§ WORK ITEM: Below this line is a set of entries; quote exactly the lines from the line that contains "obtain ⟨w', hw'mem, hww'⟩" to the line that contains "rw [hsum] at h", both lines included.

Content starts

import Summits.Ventures.HodgeRepro2.A2LefschetzDecomposition

/-!
# Dual hard Lefschetz: `Λ^{d−n} : ⋀^d → ⋀^{2n−d}` is bijective for `n ≤ d ≤ 2n` (A2 annex, sl₂ — part 4)

The mirror image of row 102's hard Lefschetz theorem for the dual operator `Λ = Σ_p c_p⁻¹ Λ_p`.
Proof: a class `w ∈ ⋀^d`, `d ≥ n`, is `L^{d−n} w'` with `w' ∈ ⋀^{2n−d}` (hard Lefschetz), `w'` has a
Lefschetz decomposition `Σ_j L^j v_j`, and `Λ^{d−n} L^{d−n+j} v_j = c_j L^j v_j` with `c_j ≠ 0`
(`lam_pow_lef_pow_add_primitive`), so `Λ^{d−n} w = Σ_j c_j L^j v_j` vanishes only if every `v_j`
does (uniqueness of the decomposition); bijectivity follows from `dim ⋀^d = dim ⋀^{2n−d}`.
-/

namespace Summit.Ventures.HodgeRepro2.A2DualHardLefschetz

open WeilPlanes WeilCoproduct A2HardLefschetzOps A2HardLefschetzMain A2LefschetzSplitting
  A2PrimitiveLefschetz A2PrimitivePart A2LefschetzDecomposition

variable {ι : Type*} [DecidableEq ι] [Fintype ι]

/-- The constant of `Λ^m L^{m+j} v = c • L^j v` on a primitive `v` of degree `e`:
`∏_{i<m} (m+j−i)(n−e−(m+j−i)+1)`. -/
noncomputable def lefConst' (n e m j : ℕ) : ℂ :=
  ∏ i ∈ Finset.range m, (((m + j - i : ℕ) : ℂ) * ((n : ℂ) - e - ((m + j - i : ℕ) : ℂ) + 1))

/-- `lefConst' n e 0 j = 1`. -/
@[simp] lemma lefConst'_zero (n e j : ℕ) : lefConst' n e 0 j = 1 := by simp [lefConst']

/-- The recursion for `lefConst'` (peeling off the innermost `Λ`). -/
lemma lefConst'_succ (n e m j : ℕ) :
    lefConst' n e (m + 1) j =
      ((((m + 1 + j : ℕ) : ℂ) * ((n : ℂ) - e - ((m + 1 + j : ℕ) : ℂ) + 1))) * lefConst' n e m j := by
  simp only [lefConst', Finset.prod_range_succ']
  rw [mul_comm]
  congr 1
  refine Finset.prod_congr rfl fun i _ => ?_
  rw [show m + 1 + j - (i + 1) = m + j - i by omega]

/-- **`Λ^m L^{m+j}` on a primitive class** `v ∈ ⋀^e`: `Λ^m L^{m+j} v = lefConst' n e m j • L^j v`. -/
theorem lam_pow_lef_pow_add_primitive {c : ι → ℂ} (hc : ∀ p, c p ≠ 0) {e : ℕ} {v : A ι}
    (hv : v ∈ grading ι e) (hprim : lam c v = 0) (j : ℕ) (m : ℕ) :
    (lam c ^ m) ((lef c ^ (m + j)) v) = lefConst' (Fintype.card ι) e m j • (lef c ^ j) v := by
  induction m with
  | zero => simp
  | succ m ih =>
    have hcoef : ((((m + j : ℕ) : ℂ) + 1) * ((Fintype.card ι : ℂ) - e - ((m + j : ℕ) : ℂ))) *
        lefConst' (Fintype.card ι) e m j = lefConst' (Fintype.card ι) e (m + 1) j := by
      rw [lefConst'_succ]
      push_cast
      ring
    rw [pow_succ (lam c), Module.End.mul_apply, show m + 1 + j = m + j + 1 by omega,
      lam_lef_pow hc hv (m + j), hprim, map_zero, zero_add, map_smul, ih, smul_smul, hcoef]

/-- The constant is non-zero when `e + 2j + m ≤ n` (the degrees of a Lefschetz decomposition of
`⋀^{2n−d}` with `m = d − n`). -/
lemma lefConst'_ne_zero (n e m j : ℕ) (h : e + 2 * j + m ≤ n) : lefConst' n e m j ≠ 0 := by
  unfold lefConst'
  refine Finset.prod_ne_zero_iff.2 fun i hi => ?_
  have hi' : i < m := Finset.mem_range.1 hi
  have hle : i ≤ m + j := by omega
  refine mul_ne_zero ?_ ?_
  · exact_mod_cast (show m + j - i ≠ 0 by omega)
  · rw [Nat.cast_sub hle]
    have key : ((n : ℂ) - e - (((m + j : ℕ) : ℂ) - (i : ℂ)) + 1) =
        (((n : ℤ) - e - (m + j - i) + 1 : ℤ) : ℂ) := by
      push_cast
      ring
    rw [key]
    exact_mod_cast (show (n : ℤ) - e - (m + j - i) + 1 ≠ 0 by omega)

/-- **Dual hard Lefschetz, injectivity**: for `n ≤ d ≤ 2n`, `Λ^{d−n}` is injective on `⋀^d`. -/
theorem lam_pow_injective_of_card_le {c : ι → ℂ} (hc : ∀ p, c p ≠ 0) {d : ℕ}
    (hd : Fintype.card ι ≤ d) (hd2 : d ≤ 2 * Fintype.card ι) {w : A ι} (hw : w ∈ grading ι d)
    (h : (lam c ^ (d - Fintype.card ι)) w = 0) : w = 0 := by
  set n := Fintype.card ι with hn
  -- `w = L^{d−n} w'` with `w' ∈ ⋀^{2n−d}` (hard Lefschetz at degree `2n − d`)
  have hk : 2 * n - d ≤ n := by omega
  have hw' : w ∈ grading ι (2 * n - (2 * n - d)) := by rwa [show 2 * n - (2 * n - d) = d by omega]
  obtain ⟨w', hw'mem, hww'⟩ := (hardLefschetz_bijOn hc hk).2.2 hw'
  simp only at hww'
  rw [show n - (2 * n - d) = d - n by omega] at hww'
  -- the Lefschetz decomposition of `w'`
  obtain ⟨v, hv, hprim, hdec⟩ := exists_lefschetz_decomposition hc (2 * n - d) hk w' hw'mem
  -- `Λ^{d−n} w = Σ_j c_j • L^j v_j`
  have hsum : (lam c ^ (d - n)) w =
      ∑ j ∈ Finset.range ((2 * n - d) / 2 + 1),
        (lef c ^ j) (lefConst' n (2 * n - d - 2 * j) (d - n) j • v j) := by
    rw [← hww', ← lef_pow_apply, hdec, map_sum, map_sum]
    refine Finset.sum_congr rfl fun j _ => ?_
    rw [← Module.End.mul_apply (lef c ^ (d - n)) (lef c ^ j), ← pow_add,
      lam_pow_lef_pow_add_primitive hc (hv j) (hprim j), map_smul]
  rw [hsum] at h
  -- uniqueness of the decomposition: every `c_j • v_j = 0`, hence every `v_j = 0`
  have hzero := lefschetz_decomposition_unique hc (2 * n - d) hk
    (fun j => lefConst' n (2 * n - d - 2 * j) (d - n) j • v j)
    (fun j => Submodule.smul_mem _ _ (hv j)) (fun j => by rw [map_smul, hprim j, smul_zero]) h
  have hv0 : ∀ j ≤ (2 * n - d) / 2, v j = 0 := by
    intro j hj
    have hc0 : lefConst' n (2 * n - d - 2 * j) (d - n) j ≠ 0 :=
      lefConst'_ne_zero n _ _ _ (by omega)
    exact (smul_eq_zero.1 (hzero j hj)).resolve_left hc0
  have hw'0 : w' = 0 := by
    rw [hdec]
    refine Finset.sum_eq_zero fun j hj => ?_
    rw [hv0 j (by have := Finset.mem_range.1 hj; omega), map_zero]
  rw [← hww', hw'0, mul_zero]

/-- `Λ^m` restricted to `⋀^{k+2m} → ⋀^k`. -/
noncomputable def lamPow (c : ι → ℂ) (k m : ℕ) : grading ι (k + 2 * m) →ₗ[ℂ] grading ι k :=
  (lam c ^ m).restrict fun _ hx => lam_pow_mem_grading c m hx

/-- **Dual hard Lefschetz**: for `n ≤ d ≤ 2n`, `Λ^{d−n} : ⋀^d → ⋀^{2n−d}` is bijective
(`d = (2n − d) + 2(d − n)`). -/
theorem dualHardLefschetz_bijective {c : ι → ℂ} (hc : ∀ p, c p ≠ 0) {d : ℕ}
    (hd : Fintype.card ι ≤ d) (hd2 : d ≤ 2 * Fintype.card ι) :
    Function.Bijective (lamPow c (2 * Fintype.card ι - d) (d - Fintype.card ι)) := by
  have hdeg : 2 * Fintype.card ι - d + 2 * (d - Fintype.card ι) = d := by omega
  have hinj : Function.Injective (lamPow c (2 * Fintype.card ι - d) (d - Fintype.card ι)) := by
    intro x y hxy
    have h := congrArg Subtype.val hxy
    simp only [lamPow, LinearMap.coe_restrict_apply] at h
    have hsub : (lam c ^ (d - Fintype.card ι)) ((x : A ι) - y) = 0 := by
      rw [map_sub, h, sub_self]
    have hgr : grading ι (2 * Fintype.card ι - d + 2 * (d - Fintype.card ι)) = grading ι d := by
      rw [hdeg]
    have hmem : ((x : A ι) - y) ∈ grading ι d :=
      (congrArg (fun S : Submodule ℂ (A ι) => ((x : A ι) - y) ∈ S) hgr).mp
        (Submodule.sub_mem _ x.2 y.2)
    exact Subtype.ext (sub_eq_zero.1 (lam_pow_injective_of_card_le hc hd hd2 hmem hsub))
  refine ⟨hinj, ?_⟩
  have hfin : Module.finrank ℂ (grading ι (2 * Fintype.card ι - d + 2 * (d - Fintype.card ι))) =
      Module.finrank ℂ (grading ι (2 * Fintype.card ι - d)) := by
    rw [finrank_grading, finrank_grading, hdeg, Nat.choose_symm hd2]
  exact (LinearMap.injective_iff_surjective_of_finrank_eq_finrank hfin).1 hinj

end Summit.Ventures.HodgeRepro2.A2DualHardLefschetz
import Mathlib
import HarnessLib

/-!
# Stub `stub_uniformizer` for the crux `TwoAdicBianchiProModularityLevel` (line `Sketch`)

Every finite place `v` of a number field `K` has a uniformiser in the completion `K_v`, i.e. a
unit of `K_v` of valuation `exp(-1)`.  Pure Mathlib: a global uniformiser `π ∈ K` of the `v`-adic
valuation exists (`IsDedekindDomain.HeightOneSpectrum.valuation_exists_uniformizer`), it is
nonzero, and its image in `K_v` keeps its valuation
(`IsDedekindDomain.HeightOneSpectrum.valuedAdicCompletion_eq_valuation'`).
-/

set_option linter.dupNamespace false -- `Summit.Langlands.Langlands` is the mandated namespace (D-0017)

open scoped NumberField
open IsDedekindDomain

namespace Summit.Langlands.Langlands.Theorems.TwoAdicBianchiProModularityLevel

/-- Every finite place `v` of a number field `K` has a uniformiser in the completion `K_v`: a unit
`u : K_vˣ` with `Valued.v u = exp(-1)`.  Take the image in `K_v` of a global uniformiser
`π ∈ K` (Mathlib `valuation_exists_uniformizer`); it is nonzero since its valuation is. [folklore] -/
theorem stub_uniformizer : ∀ (K : Type) [Field K] [NumberField K]
    (v : HeightOneSpectrum (𝓞 K)),
    ∃ u : (v.adicCompletion K)ˣ, Valued.v ((u : (v.adicCompletion K)ˣ) : v.adicCompletion K) =
      WithZero.exp (-1 : ℤ) := by
  intro K _ _ v
  obtain ⟨π, hπ⟩ := v.valuation_exists_uniformizer K
  have hv : Valued.v ((π : K) : v.adicCompletion K) = WithZero.exp (-1 : ℤ) := by
    rw [HeightOneSpectrum.valuedAdicCompletion_eq_valuation', hπ]
  have hπ0 : ((π : K) : v.adicCompletion K) ≠ 0 := by
    intro h
    rw [h, map_zero] at hv
    exact WithZero.coe_ne_zero hv.symm
  exact ⟨Units.mk0 _ hπ0, by rw [Units.val_mk0, hv]⟩

end Summit.Langlands.Langlands.Theorems.TwoAdicBianchiProModularityLevel
import Summits.Ventures.CertifiedQuantumChemistry.Certificates.HubbardRingL10U10055DQGKernelChunks1
import HarnessLib

/-!
# Ventures/CertifiedQuantumChemistry — Certificates/HubbardRingL10U10055DQGKernelChunks12.lean: KERNEL FACTS (chunks 46–47 of 48) of the dual SDP certificate for the v2RDM (DQG) LOWER row of `hubbardRingL10U100T` (sector (5,5))

HONEST FRAMING (verbatim): certified bounds for a stated model Hamiltonian in a stated basis; not a
claim about the real molecule beyond that model.

OFFERED FILE (pub-qchem-rdm = rdm-A, generation 71, 2026-08-26; ZERO compute: no kit job, no solver run — the cell's
certificate of record was converted OFFLINE in exact rational arithmetic by stdlib Python (folder `work/ksdp/`, the converter
first re-derived byte-for-byte the landed N₂ literals of `Certificates/N2Sto6gRe*Kernel*.lean`), and every number below is
re-derived or checked by the kernel). The typer owns `Summits/…` and decides whether and where it lands.
CHECK EVIDENCE: {CHECK_EVIDENCE}

WHAT THIS FILE IS. Kernel facts only: certificate chunks 46–47 of 48 of `hubbardRingL10U10055DQG` (chunk 0 = the λ-scaled trace/contraction rows, chunks 1–3 = the whole-block batches, chunks 4–47 = the row slices of the 5 sliced blocks in order) —
each ONE `decide +kernel` equating the kernel-computed chunk output (constant, grouped canonical residual of `SCertS.chunkRows`) with its
literal in `hubbardRingL10U10055DQG_R` (`Certificates/HubbardRingL10U10055DQGKernelChunks1.lean`). File 12 of 12
(split by kernel cost so that no single gate check is long); assembled with the merge stages and the theorem in `Certificates/HubbardRingL10U10055DQGKernelLower.lean`.
-/

namespace Summit.Ventures.CertifiedQuantumChemistry.Certificates

open V2RDMDual

-- KERNEL FACTS (one bounded kernel computation per chunk): the literals ARE the chunk outputs of the certificate.
set_option maxRecDepth 100000 in
set_option maxHeartbeats 4000000000 in
/-- KERNEL FACT, certificate chunk 46 of 48 (its own command, hence its own kernel budget; model cost ≈ 36.1 kernel-s). -/
theorem hubbardRingL10U10055DQG_chunks_eq_46 :
    V2RDMDual.chunkOut (2 * 10) ((V2RDMDual.SCertS.chunkRows 10 5 5 hubbardRingL10U10055DQG).getD 46 (0, [])) = hubbardRingL10U10055DQG_R.getD 46 (0, []) := by
  decide +kernel

set_option maxRecDepth 100000 in
set_option maxHeartbeats 4000000000 in
/-- KERNEL FACT, certificate chunk 47 of 48 (its own command, hence its own kernel budget; model cost ≈ 36.4 kernel-s). -/
theorem hubbardRingL10U10055DQG_chunks_eq_47 :
    V2RDMDual.chunkOut (2 * 10) ((V2RDMDual.SCertS.chunkRows 10 5 5 hubbardRingL10U10055DQG).getD 47 (0, [])) = hubbardRingL10U10055DQG_R.getD 47 (0, []) := by
  decide +kernel

end Summit.Ventures.CertifiedQuantumChemistry.Certificates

Content ends

§ YOUR RESPONSE:
  obtain ⟨w', hw'mem, hww'⟩ := (hardLefschetz_bijOn hc hk).2.2 hw'
  simp only at hww'
  rw [show n - (2 * n - d) = d - n by omega] at hww'
  -- the Lefschetz decomposition of `w'`
  obtain ⟨v, hv, hprim, hdec⟩ := exists_lefschetz_decomposition hc (2 * n - d) hk w' hw'mem
  -- `Λ^{d−n} w = Σ_j c_j • L^j v_j`
  have hsum : (lam c ^ (d - n)) w =
      ∑ j ∈ Finset.range ((2 * n - d) / 2 + 1),
        (lef c ^ j) (lefConst' n (2 * n - d - 2 * j) (d - n) j • v j) := by
    rw [← hww', ← lef_pow_apply, hdec, map_sum, map_sum]
    refine Finset.sum_congr rfl fun j _ => ?_
    rw [← Module.End.mul_apply (lef c ^ (d - n)) (lef c ^ j), ← pow_add,
      lam_pow_lef_pow_add_primitive hc (hv j) (hprim j), map_smul]
  rw [hsum] at h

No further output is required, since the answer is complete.